(Required work) From the entries below, copy every line where the string "absRestrictNormalHom" appears.

(Provided data)
/-- **U₀ at a `3Ns` (t′) row from `rank₃ Cl(ℚ(P)_{n+1}) = rank₃ Cl(ℚ(P)_n)`**, modulo `hKatoA hGZK hmod hFW`. CONDITIONAL; nothing booked; BSD for no curve.
[cite: Kato2004Asterisque, Thm. 14.5 (3) (p. 236)] [cite: Fukuda1994, Thm. 1 (2), p. 264] [cite: CoatesSujatha2005, Thm. 3.4 (§3)] -/
theorem missingUpperBoundAt_three_tame_of_hasSplitCartanNormalizerModPImage_of_realRankSuccEqAt
    (hKatoA : Kato2004.rankZero_padicValNat_sha_add_padicValNat_tamagawa_le_of_additive_potGood_of_irreducible_of_fineSelmerDual_fg)
    (hGZK : rank_eq_analyticRank_of_analyticRank_le_one) (hmod : hasEntireLFunction_rat)
    (hFW : ferreroWashington1979_classicalMuVanishes) [Fact (3 : ℕ).Prime]
    (hr : W.analyticRank = 0) (hadd : Addv W 3) (hT : SubTprime W 3) (hirr : W.HasIrreducibleModPGaloisRep 3)
    (himg : HasSplitCartanNormalizerModPImage W 3) {c : absoluteGaloisGroup ℚ} (hc : IsComplexConjugation (Rat.castHom ℝ) c) (n : ℕ)
    (hrk : ∀ κE : ZpExtension ↥(fixedField (Subgroup.zpowers (absRestrictNormalHom (W.divisionField 3) c))) 3,
      κE.IsCyclotomic → classGroupPRank κE (n + 1) = classGroupPRank κE n) :
    MissingUpperBoundAt W 3 := by
  haveI : NumberField ↥(W.divisionField 3) := NumberField.mk
  exact CartanMuRoadRealDoorsNoGrowth.missingUpperBoundAt_three_tame_of_hasSplitCartanNormalizerModPImage_of_realMu W hKatoA hGZK
    hmod hFW hr hadd hT hirr himg hc
    (fun κE hκE => classicalMuVanishes_of_classGroupPRank_succ_eq fukuda1994_thm1_classGroupPRank_const_of_succ_eq_holds κE
      (CartanMuRoadFukudaDoorsTprime.totallyRamifiedFrom_zero_intermediateField_divisionField W 3 hirr
        (CartanMuRoadFukudaDoorsTprime.not_hasSurjectiveModNGaloisRep_of_hasSplitCartanNormalizerModPImage W himg) _ κE hκE)
      (Nat.zero_le n) (hrk κE hκE))

/-- **U₀ at a `3Nn` (t′) row from `ord₃ h(ℚ(P)_{n+1}) = ord₃ h(ℚ(P)_n)` on the octic `ℚ(P)` alone — NO growth theorem**, modulo `hKatoA hGZK hmod hFW`
(the door for the 19 KT `3Nn` FUKUDA-L rows). CONDITIONAL; nothing booked; BSD for no curve. [cite: Kato2004Asterisque, Thm. 14.5 (3) (p. 236)]
[cite: Fukuda1994, Thm. 1 (1), p. 264] [cite: CoatesSujatha2005, Thm. 3.4 (§3)] [cite: Washington1997, §13.3 Prop. 13.23] -/
theorem missingUpperBoundAt_three_tame_of_hasModPImageEqNonsplitCartanNormalizer_of_realSuccEqAt
    (hKatoA : Kato2004.rankZero_padicValNat_sha_add_padicValNat_tamagawa_le_of_additive_potGood_of_irreducible_of_fineSelmerDual_fg)
    (hGZK : rank_eq_analyticRank_of_analyticRank_le_one) (hmod : hasEntireLFunction_rat)
    (hFW : ferreroWashington1979_classicalMuVanishes) [Fact (3 : ℕ).Prime]
    (hr : W.analyticRank = 0) (hadd : Addv W 3) (hT : SubTprime W 3) (hirr : W.HasIrreducibleModPGaloisRep 3)
    (himg : HasModPImageEqNonsplitCartanNormalizer W 3) {c : absoluteGaloisGroup ℚ} (hc : IsComplexConjugation (Rat.castHom ℝ) c) (n : ℕ)
    (hord : ∀ κE : ZpExtension ↥(fixedField (Subgroup.zpowers (absRestrictNormalHom (W.divisionField 3) c))) 3,
      κE.IsCyclotomic → classNumberPExp κE (n + 1) = classNumberPExp κE n) :
    MissingUpperBoundAt W 3 := by
  haveI : NumberField ↥(W.divisionField 3) := NumberField.mk
  exact CartanMuRoadRealDoorsNoGrowth.missingUpperBoundAt_three_tame_of_hasModPImageEqNonsplitCartanNormalizer_of_realMu W hKatoA
    hGZK hmod hFW hr hadd hT hirr himg hc
    (fun κE hκE => classicalMuVanishes_of_classNumberPExp_succ_eq fukuda1994_thm1_classNumberPExp_const_of_succ_eq_holds κE
      (CartanMuRoadFukudaDoorsTprime.totallyRamifiedFrom_zero_intermediateField_divisionField W 3 hirr
        (not_hasSurjectiveModNGaloisRep_of_hasNonsplitCartanModPImage W himg.hasNonsplitCartanModPImage) _ κE hκE)
      (Nat.zero_le n) (hord κE hκE))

(Written response)
    (hrk : ∀ κE : ZpExtension ↥(fixedField (Subgroup.zpowers (absRestrictNormalHom (W.divisionField 3) c))) 3,
    (hord : ∀ κE : ZpExtension ↥(fixedField (Subgroup.zpowers (absRestrictNormalHom (W.divisionField 3) c))) 3,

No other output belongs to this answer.